I do not discuss such things with my nearest and dearest*. If you are a relative stranger to me** then not only do we not need to talk about this, but the term "spewing like a volcano" should not ever, under any circumstances, enter any conversation we might ever have with the sole exception of if we are in fact talking about an honest-to-God actual volcano.

Is all that perfectly clear?

*The small handful of people I can stand.
**Even stranger than my relatives.

Thursday, February 21, 2008

Blame it on Mindy and the weather

For the past few weeks, every time I write my friend Mindy Tarquini a rude letter she responds that I need a blog. I've largely resisted the whole blogging trend on the twin grounds that (a) there are more than enough blogs in the world already and (b) I'm apt to get myself shot. An ice storm across west central Missouri kept me home today, however, and having a little extra time on my hands I have now given in and become a blogger. Since this is my first post, perhaps I should introduce myself.
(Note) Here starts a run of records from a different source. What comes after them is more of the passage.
import Summits.Ventures.HodgeRepro2.T5SU11JacobiPhaseLipschitz
import Summits.Ventures.HodgeRepro2.T5SU11JacobiMeanPhaseRate

/-!
# The second-order bound `Φ_λ(s) ≤ 1 − c s + c² s²/2` in the phase, and the next term of the mean phase:
`k (k ⟨log|a|⟩_{k,λ} − 1) → 2 − c`

`T5SU11JacobiPhaseLipschitz` gives `1 − c s ≤ Φ_λ(s) ≤ 1`, `c = λ(2 − λ)/2`, for `0 ≤ λ ≤ 2`. Feeding the lower
bound back into the integrated radial equation `sinh 2t · u'(t) = λ(λ − 2) ∫_0^t sinh 2τ · u(τ) dτ`
(`T5SU11SphericalLipschitz`) gives the sharper derivative bound

  **`u'(t) ≤ −c tanh t · (1 − c log cosh t)`**,  `t > 0`   (`deriv_sph_hyp_le`),

so `u − 1 + c log cosh t − (c²/2)(log cosh t)²` is antitone on `[0, ∞)` and, in the phase `s = log cosh t`,

  **`1 − c s ≤ Φ_λ(s) ≤ 1 − c s + c² s²/2`**   (`sphPhase_le_one_sub_add`):

the Lipschitz constant `c` is SHARP at `s = 0` (`u''(0) = λ(λ − 2)/2 = −c`) and the remainder is of second order
with the explicit constant `c²/2`. Consequences, with `r = k − 2`:

* the moment integrals from above to second order, `∫_0^∞ sⁿ e^{−rs} Φ_λ ≤ n!/r^{n+1} − c (n+1)!/r^{n+2} + (c²/2)(n+2)!/r^{n+3}`
  (`moment_phase_le'`), in particular the mass `N(0) ≤ 1/r − c/r² + c²/r³`;
* the mean phase pinned to second order (`k ≥ 3`), `(r − 2c)/(r² − cr + c²) ≤ ⟨log|a|⟩_{k,λ} ≤ (r² − 2cr + 3c²)/(r²(r − c))`
  (`mean_phase_ge'`, `mean_phase_le'`);
* **the next term of the mean phase**: `k (k ⟨log|a|⟩_{k,λ} − 1) → 2 − c` as `k → ∞` (`tendsto_mul_mul_mean_phase_sub_one`),
  i.e. `⟨log|a|⟩_{k,λ} = 1/k + (2 − c)/k² + o(1/k²)` — at `λ = 0` the exact `1/(k − 2) = 1/k + 2/k² + …`, at the owner's
  `λ = 1` (`c = 1/2`) the coefficient `3/2`.

Nothing is claimed about (N).

Blind lane: Mathlib + the HodgeRepro2 prefix only; no sorry; axioms ⊆ {propext, Classical.choice,
Quot.sound}.
-/

namespace Summit.Ventures.HodgeRepro2.T5SU11JacobiPhaseSecondOrder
Hi, I'm Loretta. Pleased to meet you!

I'm the evening produce stocker at the Warsaw, Missouri, Walmart. I'm also a writer. My first book is a murder mystery called The Reenactment, about a serial killer who is recreating nineteenth century homicides. The Reenactment is now in the hands of my agent and I'm working on the sequel.
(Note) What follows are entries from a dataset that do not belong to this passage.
import Summits.BirchSwinnertonDyer.BirchSwinnertonDyer.Theorems.GenusKolyvaginAtTwoEquivariantKolyvaginExactAtTwoKolyvaginPrimeDictionary
import Literature.NumberTheory.EllipticCurves.LocalRestrictionDegree
import Literature.NumberTheory.EllipticCurves.ArchimedeanLocalConditionTorsion
import Mathlib.Topology.Algebra.Valued.NormedValued
import HarnessLib

/-!
# Route `GenusKolyvaginAtTwo`, LINE 6, KEY crux Q3 (inner statement of stmt-BirchSwinnertonDyer-22137):
# the Selmer local condition descends `K → ℚ` at a place that SPLITS in `K` (`K_w = ℚ_v`) — McCallum's Lemma 4.3
# over `ℚ` at the bad places `v ∣ N` (all split in `K` by the Heegner hypothesis) and at `2` when it splits

Helper (seat `bsd-line-gk2-p3` g12; `--supports` the crux, closes nothing). The transfers of this lineage so far
(`…SelmerDescentUnramified/Quadratic/Ramified`) need GOOD reduction at `v ∤ n` (the condition is then "unramified").
At the bad places of `E` and at the places dividing `n = 2^M` no such description exists; but when the place `v`
SPLITS in the quadratic field (`[K_w : ℚ_v] = 1`) the two local conditions simply coincide. This file proves it in
the tree's formalism:

* §1 (any `L/F`, any place, any `n`): `mem_selmerLocalKer_of_resTorsion_mem_of_finrank_eq_one` — **if
  `[L_w : F_v] = 1` then `res x ∈ selmerLocalKer_w(E_L) ⟹ x ∈ selmerLocalKer_v(E)`**: the level-`n` condition is
  the preimage of the `H¹(·, E)` condition (`mem_selmerLocalKer_iff_torsionH1ToH1_mem`, `torsionH1ToH1_resTorsion`,
  `mem_localRestrictionKer_iff_resBaseChange_mem`), and a class dying over `L_w` dies over `F_v` up to the index
  `[Γ_{F_v} : Γ_{\tilde L_w}] = [L_w : F_v] = 1` (`index_nsmul_mem_localRestrictionKer_of_tower`);
* §2 (over `ℚ`, `K = ℚ(θ)`, `θ² = c ∈ ℤ`): `finrank_adicCompletion_eq_one_of_sq` — **if `c` is a square in `ℚ_v`
  then `[K_w : ℚ_v] = 1`** (the image of `K = ℚ[θ]` lies in the closed line `ℚ_v · 1 ∋ ±√c`, and is dense);
  `mem_selmerLocalKer_of_resTorsion_mem_quadratic_of_sq` — the transfer at such `v`, with NO hypothesis on the
  reduction of `E` at `v` nor on `v ∤ n`.

Reading for the crux (pair descent at `2` over `ℚ`): the residual ℚ-level Lemma-4.3 inputs of `…VisiblePairInputReductions`
at `v ∣ N` are discharged from the `K`-statement (every `v ∣ N` splits in `K`: Heegner hypothesis, `d_K` a non-zero
square mod `v`, Hensel), and at `v = 2` when `d_K ≡ 1 (mod 8)`; what remains over `ℚ` is `v = 2` inert, the twin at
`v ∣ d_K`, and the DEF primes. THEOREMS ONLY (no definition, no named fact, no `sorry`, standard axioms). BSD is not
proved by any of this.

References: [McCallumLMS1991] §4 Lemma 4.3; [GrossLMS1991] §3 (3.1) (Heegner hypothesis), Prop. 6.2 (1);
[SerreGaloisCohomology1997] I §2.4; [SerreLocalFields1979] II §3.
-/

set_option autoImplicit false
set_option linter.dupNamespace false -- tree convention: `Summit.BirchSwinnertonDyer.BirchSwinnertonDyer.Theorems` (summit = sub-problem)

noncomputable section

open scoped Classical

universe u

namespace Summit.BirchSwinnertonDyer.BirchSwinnertonDyer.Theorems.GenusExact.SelmerDescent

open WeierstrassCurve NumberField IsDedekindDomain Field
open Literature.NumberTheory.EllipticCurves Literature.NumberTheory.GaloisRepresentations

/-! ## §1 Degree-one completions: the local conditions coincide -/

section General

variable {F : Type u} [Field F] [NumberField F] (W : WeierstrassCurve F) [W.IsElliptic]
variable (L : Type u) [Field L] [NumberField L] [Algebra F L]
variable (v : HeightOneSpectrum (𝓞 F)) (w : HeightOneSpectrum (𝓞 L)) [w.asIdeal.LiesOver v.asIdeal]

omit [W.IsElliptic] in
/-- **If `[L_w : F_v] = 1` then `res x ∈ selmerLocalKer_w(E_L) ⟹ x ∈ selmerLocalKer_v(E)`**, for any `n : ℤ` and
any finite place `v` (good or bad, dividing `n` or not). [cite: McCallumLMS1991, §4 Lemma 4.3]
[cite: SerreGaloisCohomology1997, I §2.4 (Cor. to Prop. 9)] -/
theorem mem_selmerLocalKer_of_resTorsion_mem_of_finrank_eq_one (n : ℤ)
    (h1 : letI : Algebra (v.adicCompletion F) (w.adicCompletion L) :=
        (adicCompletionMap (K := F) L v w).toAlgebra
      Module.finrank (v.adicCompletion F) (w.adicCompletion L) = 1)
    {x : galH1Torsion W n}
    (hx : resTorsion W L n x ∈ selmerLocalKer (W.baseChange L) (w.adicCompletion L) n) :
    x ∈ selmerLocalKer W (v.adicCompletion F) n := by
  letI : Algebra (v.adicCompletion F) (w.adicCompletion L) := (adicCompletionMap (K := F) L v w).toAlgebra
  obtain ⟨hfin, -⟩ := finrank_adicCompletion_le_of_liesOver L v w
  haveI : FiniteDimensional (v.adicCompletion F) (w.adicCompletion L) := hfin
  haveI : IsScalarTower F (v.adicCompletion F) (w.adicCompletion L) :=
    IsScalarTower.of_algebraMap_eq fun x ↦ (adicCompletionMap_coe (K := F) L v w x).symm
  haveI : CharZero (v.adicCompletion F) :=
    charZero_of_injective_algebraMap (algebraMap F (v.adicCompletion F)).injective
  rw [mem_selmerLocalKer_iff_torsionH1ToH1_mem]
  rw [mem_selmerLocalKer_iff_torsionH1ToH1_mem, torsionH1ToH1_resTorsion] at hx
  have hx' : torsionH1ToH1 W n x ∈ W.localRestrictionKer (w.adicCompletion L) :=
    (mem_localRestrictionKer_iff_resBaseChange_mem W _).mpr hx
  have h := index_nsmul_mem_localRestrictionKer_of_tower W (E := v.adicCompletion F) hx'
  have hidx : (finGalSubgroup (E := v.adicCompletion F) (w.adicCompletion L)).index = 1 := by
    haveI : IsGalois (v.adicCompletion F) (w.adicCompletion L) :=
      isGalois_of_finrank_le_two (E := v.adicCompletion F) (w.adicCompletion L) (by omega)
    rw [index_finGalSubgroup_eq, finrank_finGaloisClosure_eq, h1]
  rwa [hidx, one_nsmul] at h

end General

/-! ## §2 Over `ℚ`: a place where `c` is a square has `[K_w : ℚ_v] = 1` -/

section Rat

open scoped Valued

variable {K : Type} [Field K] [NumberField K]

/-- **`[K_w : ℚ_v] = 1` at a place where `c` is a square in `ℚ_v`** (`K = ℚ(θ)` quadratic, `θ² = c ∈ ℤ`, `w ∣ v`):
the closed line `ℚ_v · 1 ⊆ K_w` contains `θ = ±√c` hence the dense image of `K = ℚ[θ]`. [cite: SerreLocalFields1979, II §3]
[cite: NeukirchANT1999, Ch. II Prop. (8.3)] -/
theorem finrank_adicCompletion_eq_one_of_sq (h2 : Module.finrank ℚ K = 2) {θ : K}
    (hθ : θ ∉ (algebraMap ℚ K).range) {c : ℤ} (hc : θ ^ 2 = algebraMap ℚ K c)
    (v : HeightOneSpectrum (𝓞 ℚ)) (w : HeightOneSpectrum (𝓞 K)) [w.asIdeal.LiesOver v.asIdeal]
    (hs : ∃ s : v.adicCompletion ℚ, s ^ 2 = algebraMap ℚ (v.adicCompletion ℚ) c) :
    letI : Algebra (v.adicCompletion ℚ) (w.adicCompletion K) := (adicCompletionMap (K := ℚ) K v w).toAlgebra
    Module.finrank (v.adicCompletion ℚ) (w.adicCompletion K) = 1 := by
  letI : Algebra (v.adicCompletion ℚ) (w.adicCompletion K) := (adicCompletionMap (K := ℚ) K v w).toAlgebra
  obtain ⟨hfin, -⟩ := finrank_adicCompletion_le_of_liesOver K v w
  haveI : FiniteDimensional (v.adicCompletion ℚ) (w.adicCompletion K) := hfin
  have hcoe : ∀ x : ℚ, adicCompletionMap (K := ℚ) K v w (algebraMap ℚ (v.adicCompletion ℚ) x) =
      algebraMap K (w.adicCompletion K) (algebraMap ℚ K x) := fun x ↦ adicCompletionMap_coe (K := ℚ) K v w x
  haveI : IsScalarTower ℚ (v.adicCompletion ℚ) (w.adicCompletion K) :=
    IsScalarTower.of_algebraMap_eq fun x ↦ (hcoe x).symm
  haveI : ContinuousSMul (v.adicCompletion ℚ) (w.adicCompletion K) :=
    ⟨((continuous_adicCompletionMap (K := ℚ) K v w).comp continuous_fst).mul continuous_snd⟩
  set S : Set (w.adicCompletion K) := Set.range (algebraMap (v.adicCompletion ℚ) (w.adicCompletion K))
    with hSdef
  -- the image of `K` lies in `S = ℚ_v · 1`
  have hsub : Set.range (algebraMap K (w.adicCompletion K)) ⊆ S := by
    obtain ⟨s, hs⟩ := hs
    let B : Subalgebra (v.adicCompletion ℚ) (w.adicCompletion K) := ⊥
    have hBS : ∀ y, y ∈ B ↔ y ∈ S := fun y ↦ by
      rw [hSdef, ← Algebra.coe_bot]; rfl
    let A : Subalgebra ℚ K :=
      { carrier := {l | algebraMap K (w.adicCompletion K) l ∈ B}
        mul_mem' := fun {a b} ha hb => by
          change algebraMap K _ (a * b) ∈ B
          rw [map_mul]; exact B.mul_mem ha hb
        one_mem' := by change algebraMap K _ 1 ∈ B; rw [map_one]; exact B.one_mem
        add_mem' := fun {a b} ha hb => by
          change algebraMap K _ (a + b) ∈ B
          rw [map_add]; exact B.add_mem ha hb
        zero_mem' := by change algebraMap K _ 0 ∈ B; rw [map_zero]; exact B.zero_mem
        algebraMap_mem' := fun q => by
          change algebraMap K (w.adicCompletion K) (algebraMap ℚ K q) ∈ B
          rw [← hcoe, hBS]
          exact ⟨algebraMap ℚ _ q, rfl⟩ }
    have hθw : (algebraMap K (w.adicCompletion K) θ) ^ 2 =
        (algebraMap (v.adicCompletion ℚ) (w.adicCompletion K) s) ^ 2 := by
      rw [← map_pow, hc, ← hcoe, RingHom.algebraMap_toAlgebra, ← map_pow, hs]
    have hθB : θ ∈ A := by
      change algebraMap K (w.adicCompletion K) θ ∈ B
      rcases sq_eq_sq_iff_eq_or_eq_neg.mp hθw with h | h
      · rw [h, hBS]; exact ⟨s, rfl⟩
      · rw [h]; exact B.neg_mem ((hBS _).mpr ⟨s, rfl⟩)
    have hA : A = ⊤ :=
      top_le_iff.mp ((adjoin_simple_eq_top_of_finrank_eq_two h2 hθ).symm.le.trans
        (Algebra.adjoin_le (Set.singleton_subset_iff.mpr hθB)))
    rintro _ ⟨l, rfl⟩
    have hl : l ∈ A := by rw [hA]; exact Algebra.mem_top
    exact (hBS _).mp hl
  -- `S` is closed (a finite-dimensional subspace) and the image of `K` is dense
  have hclosed : IsClosed S := by
    have h := (LinearMap.range (Algebra.linearMap (v.adicCompletion ℚ) (w.adicCompletion K))).closed_of_finiteDimensional
    rwa [LinearMap.coe_range, Algebra.coe_linearMap] at h
  have hdense : DenseRange (algebraMap K (w.adicCompletion K)) := w.denseRange_algebraMap K
  have hS : S = Set.univ := by
    refine Set.eq_univ_of_forall fun y ↦ ?_
    have hy : y ∈ closure (Set.range (algebraMap K (w.adicCompletion K))) := by
      rw [hdense.closure_range]; exact Set.mem_univ y
    exact hclosed.closure_subset_iff.mpr hsub hy
  have hBtop : (⊥ : Subalgebra (v.adicCompletion ℚ) (w.adicCompletion K)) = ⊤ :=
    SetLike.coe_injective (by rw [Algebra.coe_bot, Algebra.coe_top]; exact hS)
  exact Subalgebra.bot_eq_top_iff_finrank_eq_one.mp hBtop

variable (W : WeierstrassCurve ℚ) [W.IsElliptic]

omit [W.IsElliptic] in
/-- **McCallum's Lemma 4.3 transported from `K = ℚ(√c)` to `ℚ` at a place where `c` is a square in `ℚ_v`** (the
places SPLIT in `K` — for the Heegner field every `v ∣ N`; also `v = 2` when `c ≡ 1 (mod 8)`): for any `n : ℤ` and
`x ∈ H¹(ℚ, E[n])`, `res x ∈ selmerLocalKer_w(E_K) ⟹ x ∈ selmerLocalKer_v(E)`, with no hypothesis on the reduction of
`E` at `v` or on `v ∤ n`. [cite: McCallumLMS1991, §4 Lemma 4.3] [cite: GrossLMS1991, §3 (3.1) and Prop. 6.2 (1)] -/
theorem mem_selmerLocalKer_of_resTorsion_mem_quadratic_of_sq (h2 : Module.finrank ℚ K = 2) {θ : K}
    (hθ : θ ∉ (algebraMap ℚ K).range) {c : ℤ} (hc : θ ^ 2 = algebraMap ℚ K c) (n : ℤ)
    (v : HeightOneSpectrum (𝓞 ℚ)) (w : HeightOneSpectrum (𝓞 K)) [w.asIdeal.LiesOver v.asIdeal]
    (hs : ∃ s : v.adicCompletion ℚ, s ^ 2 = algebraMap ℚ (v.adicCompletion ℚ) c)
    {x : galH1Torsion W n} (hx : resTorsion W K n x ∈ selmerLocalKer (W.baseChange K) (w.adicCompletion K) n) :
    x ∈ selmerLocalKer W (v.adicCompletion ℚ) n :=
  mem_selmerLocalKer_of_resTorsion_mem_of_finrank_eq_one W K v w n
    (finrank_adicCompletion_eq_one_of_sq h2 hθ hc v w hs) hx

end Rat

end Summit.BirchSwinnertonDyer.BirchSwinnertonDyer.Theorems.GenusExact.SelmerDescent

end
When I'm not stocking bananas, of course.

I'm afraid I've also been decimating the local law enforcement agencies. Last year I asked a retired Kansas City cop, "if you find a body and it's obviously dead, can you say it's dead or do you have to try to revive it anyway until the coroner arrives?" (I had this kind of an image in my head of a police report reading, "efforts to revive the victim did not succeed, as we were unable to locate his head . . .") The officer in question kind of stammered out an answer and then moved to Arkansas.

Here recently I asked a Benton County Deputy, "if you're arresting a guy who's been shot in the nuts with a nail gun, do you read him his rights before or after they get him loose from the floor?" He kind of stammered out an answer and then moved to Utah.

Now I have another question. Anybody know a cop you want to get rid of?